At the same time, blood INF-γ has a weak positive relationship with urine TNF-α (r=0.26), the level of urine TNF-α can predict the content and dynamics of blood INF-γ, which has a moderate negative relationship with IL-6 blood. It follows that an indicator of the severity of the pathological process in newborns with non-communicable diseases in the late period of adaptation is an increase in IL-6 and TNF-α in the blood.

The correlation analysis made it possible to predict the possible values of IL-8 in blood and TNF-α in blood by the level of IL-8 in urine, which is very important for the introduction and implementation of non-invasive diagnostic manipulations with high accuracy and significance for newborns with non-communicable diseases in the late period of adaptation.

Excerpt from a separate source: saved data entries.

import Summits.ResolutionOfSingularities.ResolutionOfSingularities.Theorems.PurelyInseparableDim4ResConeCornerTransport
import Literature.AlgebraicGeometry.Resolution.CentreBlowupOrdAlongBasics
import HarnessLib

/-!
# Purely inseparable four-folds — C∞ PINNING, contact half: a step that keeps the order cannot translate the
# contact letter (K24b-FRAME, file F1 part (VT-f): cell `res-dim4-pi`, K2(p) lane, slice B)

[OURS · counted 0 · cell `res-dim4-pi` · K2(p) lane holder res-dim4-p-12 g3's split of K24b by file (bus
2026-08-29 02:23:39Z): F1 seat res-dim4-typ-1 g2; spec res-dim4-idea-4 g3 HANDOFF-g3 §11 ((VT) «vertex
translation is zero in the normal form»).]  Nothing here proves K2(p)/K2(5), `NoIsolatedTrap 5 5` or resolution of
singularities in dimension ≥ 4 / characteristic `p` — NOT proved.  AI kernel work, weaker than expert review.

Setting (fixed coordinates, C∞ regime at `p = 5`): ledger `r = x_λ x_μ`, order `6`, and the STRAIGHT contact
presentation `in F = a · x^r · x_f⁴` (`a ≠ 0`).  A step in the boundary chart `λ` with translation vector `b`
(`b_λ = 0` chart letter, `b_μ = 0` kept weight) reads, at the degree-`2` exponent `x_λ x_μ` of the child,
the single number `a · b_f⁴` (§1 `coeff_pair_step_eq`: chart law at `x_λ⁵ x_μ`, Hauser's shear of the initial
form, and `(x_f + b_f x_λ)⁴ ≡ b_f⁴ x_λ⁴ (mod x_f)`); so if the child again has order `6` (it stays in the
regime) then `b_f = 0` (§2 **`cInf_translation_contact_eq_zero`**) — the contact letter is NEVER translated
along the C∞ tail: the `f`-half of idea-4's (VT).  The `u`-half (`b_u = 0`, from the dead `ū²`-row, the
`u`-axis flag `V(0) ≠ 0`, the pair-ledger reading at `x_μ u⁴` and `3 ≠ 0`) is the next piece — hand
derivation in `pub/res-dim4/res-dim4-typ-1/HANDOFF.md` § «(VT) PINNING».
bears_on: LADDER-RESOLUTION:D157-DOOR2 (res-dim4-pi · K2(p) · slice B · K24b-FRAME F1 (VT-f)).  Supports
stmt-ResolutionOfSingularities-16155 (helper).
-/

set_option linter.dupNamespace false -- mandated namespace of this single-conjunct summit

namespace Summit.ResolutionOfSingularities.ResolutionOfSingularities.Theorems.PIDim4

namespace ResCone

open MvPolynomial Finset
open Literature.AlgebraicGeometry.Resolution
open Literature.AlgebraicGeometry.Resolution.CentreBlowup
open Literature.AlgebraicGeometry.Resolution.Hauser2010
open Literature.AlgebraicGeometry.Resolution.HauserPerlega2019

variable {K : Type} [Field K] [DecidableEq K]

/-! ## 1. The reading at `x_λ x_μ` after a `λ`-step with translation `b` -/

omit [DecidableEq K] in
/-- Hauser's shear of the straight initial monomial: `shear_λ^b (a·x_λ x_μ x_f⁴) = a·x_λ·x_μ·(x_f + b_f x_λ)⁴`
when `b_μ = 0`. [cite: Hauser2010, §I (definition of P⁺)] -/
theorem shear_monomial_pair_contact {lam mu f : Fin 4} (hml : mu ≠ lam) (hfl : f ≠ lam) {b : Fin 4 → K}
    (hbm : b mu = 0) (a : K) :
    shear lam b (monomial (Finsupp.single lam 1 + Finsupp.single mu 1 + Finsupp.single f 4) a) =
      C a * X lam * X mu * (X f + C (b f) * X lam) ^ 4 := by
  have hmon : (monomial (Finsupp.single lam 1 + Finsupp.single mu 1 + Finsupp.single f 4) a :
      MvPolynomial (Fin 4) K) = C a * X lam * X mu * X f ^ 4 := by
    rw [X_pow_eq_monomial, X, X, C_mul_monomial, monomial_mul, monomial_mul, mul_one, mul_one, mul_one]
  rw [hmon]
  unfold shear
  rw [map_mul, map_mul, map_mul, map_pow, aeval_C, aeval_X, aeval_X, aeval_X, if_pos rfl, if_neg hml,
    if_neg hfl, hbm, C_0, zero_mul, add_zero, algebraMap_eq]

omit [DecidableEq K] in
/-- The `x_λ⁵ x_μ`-coefficient of `a·x_λ·x_μ·(x_f + γ x_λ)⁴` is `a γ⁴` (`(x_f + γx_λ)⁴ ≡ γ⁴x_λ⁴ (mod x_f)`).
[folklore] -/
theorem coeff_pair_contact_shear {lam mu f : Fin 4} (hfl : f ≠ lam) (hfm : f ≠ mu) (a γ : K) :
    coeff (Finsupp.single lam 5 + Finsupp.single mu 1)
        (C a * X lam * X mu * (X f + C γ * X lam) ^ 4 : MvPolynomial (Fin 4) K) = a * γ ^ 4 := by
  obtain ⟨R, hR⟩ := sub_dvd_pow_sub_pow (X f + C γ * X lam : MvPolynomial (Fin 4) K) (C γ * X lam) 4
  rw [add_sub_cancel_right] at hR
  have hsplit : (C a * X lam * X mu * (X f + C γ * X lam) ^ 4 : MvPolynomial (Fin 4) K) =
      monomial (Finsupp.single lam 5 + Finsupp.single mu 1) (a * γ ^ 4) + X f * (C a * X lam * X mu * R) := by
    have h4 : ((X f + C γ * X lam) ^ 4 : MvPolynomial (Fin 4) K) = (C γ * X lam) ^ 4 + X f * R := by
      rw [← hR]; ring
    have hm : (monomial (Finsupp.single lam 5 + Finsupp.single mu 1) (a * γ ^ 4) : MvPolynomial (Fin 4) K) =
        C (a * γ ^ 4) * (X lam ^ 5 * X mu) := by
      rw [X_pow_eq_monomial, X, monomial_mul, C_mul_monomial, mul_one, mul_one]
    rw [h4, hm, map_mul, map_pow]; ring
  rw [hsplit, coeff_add, coeff_monomial, if_pos rfl, coeff_X_mul', if_neg, add_zero]
  rw [Finsupp.mem_support_iff, not_not, Finsupp.add_apply, Finsupp.single_apply, Finsupp.single_apply,
    if_neg hfl.symm, if_neg hfm.symm, zero_add]

/-- **The reading at `x_λ x_μ` of the child.**  For a state of order `6` with straight contact initial form
`in F = a·x^r x_f⁴`, `r = x_λ x_μ`, the step in chart `λ` with translations `b` (`b_λ = b_μ = 0`) has
`coeff_{x_λ x_μ} F′ = a · b_f⁴`. [OURS] [cite: Hauser2010, §§F, I] -/
theorem coeff_pair_step_eq {lam mu f : Fin 4} (hml : mu ≠ lam) (hfl : f ≠ lam) (hfm : f ≠ mu)
    {s : State K} (ho : ordZero s.F = 6) {a : K}
    (hin : initialForm s.F = monomial (Finsupp.single lam 1 + Finsupp.single mu 1 + Finsupp.single f 4) a)
    {b : Fin 4 → K} (hbl : b lam = 0) (hbm : b mu = 0) :
    coeff (Finsupp.single lam 1 + Finsupp.single mu 1) (CentreBlowup.step 5 Finset.univ lam b s).F =
      a * b f ^ 4 := by
  have hq : ((5 : ℕ) : ℕ∞) ≤ ordAlong Finset.univ s.F := by
    rw [ordAlong_univ, ho]; exact_mod_cast (by norm_num : 5 ≤ 6)
  -- the chart preimage of `x_λ x_μ` is `x_λ⁵ x_μ`
  have hdeg : (Finsupp.single lam 5 + Finsupp.single mu 1 : Fin 4 →₀ ℕ).degree = 6 := by
    simp only [map_add, Finsupp.degree_single]
  have he5 : (Finsupp.single lam 5 + Finsupp.single mu 1 : Fin 4 →₀ ℕ) lam = 5 := by
    simp [hml]
  have hce : chartExponent 5 Finset.univ lam (Finsupp.single lam 5 + Finsupp.single mu 1) =
      Finsupp.single lam 1 + Finsupp.single mu 1 := by
    apply Finsupp.ext
    intro i
    by_cases hi : i = lam
    · subst hi
      rw [chartExponent, degIn_univ, hdeg, Finsupp.coe_update, Function.update_self]
      simp [hml]
    · rw [chartExponent_apply_of_ne 5 Finset.univ hi]
      simp [Finsupp.single_apply, Ne.symm hi]
  have hnp : ¬ IsPthPowerExponent 5 (chartExponent 5 Finset.univ lam
      (Finsupp.single lam 5 + Finsupp.single mu 1)) := by
    rw [hce]
    exact not_isPthPowerExponent_of_not_dvd (i := mu) (by simp [hml.symm])
  have h := coeff_step_F_chartExponent 5 lam hbl s hq (e := Finsupp.single lam 5 + Finsupp.single mu 1)
    (by rw [hdeg]; norm_num)
  rw [if_neg hnp, hce, coeff_shear_eq_coeff_shear_initialForm_of_degree_eq lam b ho hdeg, hin,
    shear_monomial_pair_contact hml hfl hbm, coeff_pair_contact_shear hfl hfm] at h
  exact h

/-! ## 2. Pinning of the contact letter -/

/-- **C∞ PINNING, contact half** ((VT-f) of idea-4 §11): in the setting of `coeff_pair_step_eq` with `a ≠ 0`,
if the child again has order `6` then the contact letter was NOT translated: `b_f = 0` (otherwise the child
contains `a b_f⁴ · x_λ x_μ`, of degree `2 < 6`). [OURS] [cite: CossartJannsenSaito2020, Thm. 9.3 (setting)] -/
theorem cInf_translation_contact_eq_zero {lam mu f : Fin 4} (hml : mu ≠ lam) (hfl : f ≠ lam) (hfm : f ≠ mu)
    {s : State K} (ho : ordZero s.F = 6) {a : K} (ha : a ≠ 0)
    (hin : initialForm s.F = monomial (Finsupp.single lam 1 + Finsupp.single mu 1 + Finsupp.single f 4) a)
    {b : Fin 4 → K} (hbl : b lam = 0) (hbm : b mu = 0)
    (ho' : ordZero (CentreBlowup.step 5 Finset.univ lam b s).F = 6) : b f = 0 := by
  have h := coeff_pair_step_eq hml hfl hfm ho hin hbl hbm
  have h0 : coeff (Finsupp.single lam 1 + Finsupp.single mu 1) (CentreBlowup.step 5 Finset.univ lam b s).F = 0 := by
    apply coeff_eq_zero_of_degree_lt_ordZero
    rw [ho']
    simp only [map_add, Finsupp.degree_single]
    exact_mod_cast (by norm_num : (1 + 1 : ℕ) < 6)
  rw [h0] at h
  have h4 : b f ^ 4 = 0 := by
    rcases mul_eq_zero.mp h.symm with h1 | h1
    · exact absurd h1 ha
    · exact h1
  exact pow_eq_zero_iff (by norm_num) |>.mp h4

/-- The same with the child's order given as «at least `3`» — all that is used. [OURS] -/
theorem cInf_translation_contact_eq_zero_of_le {lam mu f : Fin 4} (hml : mu ≠ lam) (hfl : f ≠ lam)
    (hfm : f ≠ mu) {s : State K} (ho : ordZero s.F = 6) {a : K} (ha : a ≠ 0)
    (hin : initialForm s.F = monomial (Finsupp.single lam 1 + Finsupp.single mu 1 + Finsupp.single f 4) a)
    {b : Fin 4 → K} (hbl : b lam = 0) (hbm : b mu = 0)
    (ho' : ((3 : ℕ) : ℕ∞) ≤ ordZero (CentreBlowup.step 5 Finset.univ lam b s).F) : b f = 0 := by
  have h := coeff_pair_step_eq hml hfl hfm ho hin hbl hbm
  have h0 : coeff (Finsupp.single lam 1 + Finsupp.single mu 1) (CentreBlowup.step 5 Finset.univ lam b s).F = 0 := by
    apply coeff_eq_zero_of_degree_lt_ordZero
    refine lt_of_lt_of_le ?_ ho'
    simp only [map_add, Finsupp.degree_single]
    exact_mod_cast (by norm_num : (1 + 1 : ℕ) < 3)
  rw [h0] at h
  have h4 : b f ^ 4 = 0 := by
    rcases mul_eq_zero.mp h.symm with h1 | h1
    · exact absurd h1 ha
    · exact h1
  exact pow_eq_zero_iff (by norm_num) |>.mp h4

end ResCone

end Summit.ResolutionOfSingularities.ResolutionOfSingularities.Theorems.PIDim4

Thus, cytokine indicators of blood and urine are of high importance for the early diagnosis and prognosis of SIRS in newborns with non-infectious perinatal diseases. Predictors of the severity of SIRS in newborns during adaptation are prognostic criteria that determine the activity of inflammatory mediators and the response of the body's defense system to damaging factors. Prognostic criteria for the severity of CIRS in newborns with noninfectious diseases are: in the early neonatal period- TNF-α > 20.3 PG / ml in urine; - INF-γ > 9.2 PG / ml in urine; In the late neonatal period:- IL-6 > 56.9 PG / ml in blood;- TNF-α >39.0 PG / ml in blood; - IL-8 >1,1 PG / ml in urine.

2. Conclusions

In CIRS in infants with infections, the severity criteria are: - in the early neonatal period: IL-8> 1.1 PG / ml in urine; -in the late neonatal period: - TNF-α> 20.3 PG / ml in urine; - IL-8> 1.1 PG / ml in urine. Prognostic criteria for the severity of CIRS in newborns with non-communicable diseases are: In the early neonatal period: - TNF-α > 20.3 PG / ml in urine; - INF-γ > 9.2 PG / ml in urine; In the late neonatal period: - IL-6 > 56.9 PG / ml in blood; - TNF-α >39.0 PG/ml in blood; - IL-8 >1.1 PG / ml in urine.